/-- **The local type at `7` of a genuine datum over the triple, any prime level `l ∉ {7, 11}`**: every fibre point `x₀ | 7` has
`e(K_{x₀}/ℚ₇) ∈ {15·l, 30·l}` and `7 ∤ e(K_{x₀}/ℚ₇)` — abc-iut-W-neg-1's lower bound `15·l ∣ e·11` (`l ≠ 11`), upper bound `e ∣ 30·l` and
`7 ∤ e`, BY NAME. (Both values occur across print's range of `F`: `√λ` ramifies at `7` since `ord₇ λ = 11` is odd — desk reading, not used.)
[cite: SilvermanATAEC1994, V.5 Thm. 5.3 and Cor. 5.4] [cite: Mochizuki2012, IUTchIV Thm. 1.10 proof Steps (ii)–(iii) p. 24–26] [claim: Mochizuki2012, status: disputed] -/
theorem WRow.localType_seven_frey37569208117 {l : ℕ} (hl : l.Prime) (hl7 : l ≠ 7) (hl11 : l ≠ 11)
    (T : Cor22.ThetaVolumeDatumAt (ratPoint (((7 ^ 11 * 19 : ℕ) : ℚ) / (2 ^ 28 * 3 ^ 12 * 11 ^ 3 * 67 : ℕ))) l) :
    letI := T.instFieldF; letI := T.instNumberFieldF; letI := T.instAlgebraF; letI := T.instFieldK
    letI := T.instNumberFieldK; letI := T.instAlgebraK; letI := T.instFieldFbar; letI := T.instAlgebraFbar
    letI := T.instAlgebraKFbar; letI := T.instIsElliptic
    haveI : Fact (Nat.Prime 7) := ⟨by norm_num⟩
    ∀ x₀ : (thetaIndex (pilotDataOfK T.D T.K)).Fibre (.inr ⟨7, by norm_num⟩),
      (absRamificationIdx 7 (kOf (pilotDataOfK T.D T.K) 7 x₀) = 15 * l ∨ absRamificationIdx 7 (kOf (pilotDataOfK T.D T.K) 7 x₀) = 30 * l) ∧
      ¬ 7 ∣ absRamificationIdx 7 (kOf (pilotDataOfK T.D T.K) 7 x₀) := by
  letI := T.instFieldF; letI := T.instNumberFieldF; letI := T.instAlgebraF; letI := T.instFieldK
  letI := T.instNumberFieldK; letI := T.instAlgebraK; letI := T.instFieldFbar; letI := T.instAlgebraFbar
  letI := T.instAlgebraKFbar; letI := T.instIsElliptic
  have hp7 : Nat.Prime 7 := by norm_num
  haveI : Fact (Nat.Prime 7) := ⟨hp7⟩
  intro x₀
  have hpole := WRow.ord_jInv_frey37569208117_seven
  have hpole7 : ∀ v : HeightOneSpectrum (𝓞 ℚ), Rat.HeightOneSpectrum.natGenerator v = 7 →
      ord ℚ v (Cor22.jInv (((7 ^ 11 * 19 : ℕ) : ℚ) / (2 ^ 28 * 3 ^ 12 * 11 ^ 3 * 67 : ℕ))) < 0 := fun v hv => by
    rw [hpole v hv]; norm_num
  have hpole' : ∀ v : HeightOneSpectrum (𝓞 ℚ), Rat.HeightOneSpectrum.natGenerator v = ((⟨7, hp7⟩ : Nat.Primes) : ℕ) →
      ord ℚ v (Cor22.jInv (((7 ^ 11 * 19 : ℕ) : ℚ) / (2 ^ 28 * 3 ^ 12 * 11 ^ 3 * 67 : ℕ))) < 0 := fun v hv => hpole7 v hv
  have hl2 : ((⟨7, hp7⟩ : Nat.Primes) : ℕ) ≠ 2 := by norm_num
  have hlp : ((⟨7, hp7⟩ : Nat.Primes) : ℕ) ≠ l := fun h => hl7 h.symm
  -- lower bound `15·l ∣ e·11` (abc-iut-W-neg-1)
  have h15 : 15 * l ∣ absRamificationIdx 7 (kOf (pilotDataOfK T.D T.K) 7 x₀) * 11 :=
    GenuineK.fifteen_mul_prime_dvd_absRamificationIdx_kOf_mul_ratPoint T ⟨7, hp7⟩ hl2 hlp (t := 11) (by norm_num)
      (fun v hv => hpole v hv) x₀
  -- upper bound `e ∣ 30·l` (abc-iut-W-neg-1) and `7 ∤ e`
  have hnot : (7 : ℕ) ∉ ({2, 3, 5, l} : Finset ℕ) := by
    simp only [Finset.mem_insert, Finset.mem_singleton, not_or]
    exact ⟨by norm_num, by norm_num, by norm_num, fun h => hl7 h.symm⟩
  have hpw : ((7 : ℕ) : 𝓞 T.K) ∈ (placeOf (pilotDataOfK T.D T.K) 7 x₀).asIdeal := natCast_mem_placeOf (pilotDataOfK T.D T.K) 7 x₀
  have hwchar : residueChar T.K (placeOf (pilotDataOfK T.D T.K) 7 x₀) = 7 := residueChar_eq_of_natCast_mem 7 hpw
  have hdvd : (placeOf (pilotDataOfK T.D T.K) 7 x₀).asIdeal.ramificationIdx ℤ ∣ 30 * l :=
    T.ramificationIdx_int_dvd_thirty_mul_ratPoint' hnot hpole7 _ hwchar
  have heK : absRamificationIdx 7 (kOf (pilotDataOfK T.D T.K) 7 x₀) = (placeOf (pilotDataOfK T.D T.K) 7 x₀).asIdeal.ramificationIdx ℤ :=
    absRamificationIdx_rescaledCompletion T.K 7 _ hpw
  rw [← heK] at hdvd
  obtain ⟨-, hndvd⟩ := GenuineK.absRamificationIdx_kOf_dvd_ratPoint T ⟨7, hp7⟩ hl2 (by norm_num) (by norm_num) hlp hpole' x₀
  refine ⟨?_, hndvd⟩
  have hcop : Nat.Coprime (15 * l) 11 :=
    Nat.Coprime.mul_left (by norm_num) ((Nat.coprime_primes hl (by norm_num)).mpr hl11)
  obtain ⟨k, hk⟩ := hcop.dvd_of_dvd_mul_right h15
  have hk2 : k ∣ 2 := by
    have h1 : 15 * l * k ∣ 15 * l * 2 := by
      rw [← hk, show 15 * l * 2 = 30 * l by ring]; exact hdvd
    exact Nat.dvd_of_mul_dvd_mul_left (by have := hl.pos; omega) h1
  rcases (Nat.dvd_prime Nat.prime_two).mp hk2 with rfl | rfl
  · left; rw [hk]; ring
  · right; rw [hk]; ring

» How to complete this task
Using the entries shown above, reproduce verbatim the lines from the line bearing "rw [← heK] at hdvd" to the line bearing "Nat.Coprime.mul_left (by norm_num)", inclusive.

» Response box
  rw [← heK] at hdvd
  obtain ⟨-, hndvd⟩ := GenuineK.absRamificationIdx_kOf_dvd_ratPoint T ⟨7, hp7⟩ hl2 (by norm_num) (by norm_num) hlp hpole' x₀
  refine ⟨?_, hndvd⟩
  have hcop : Nat.Coprime (15 * l) 11 :=
    Nat.Coprime.mul_left (by norm_num) ((Nat.coprime_primes hl (by norm_num)).mpr hl11)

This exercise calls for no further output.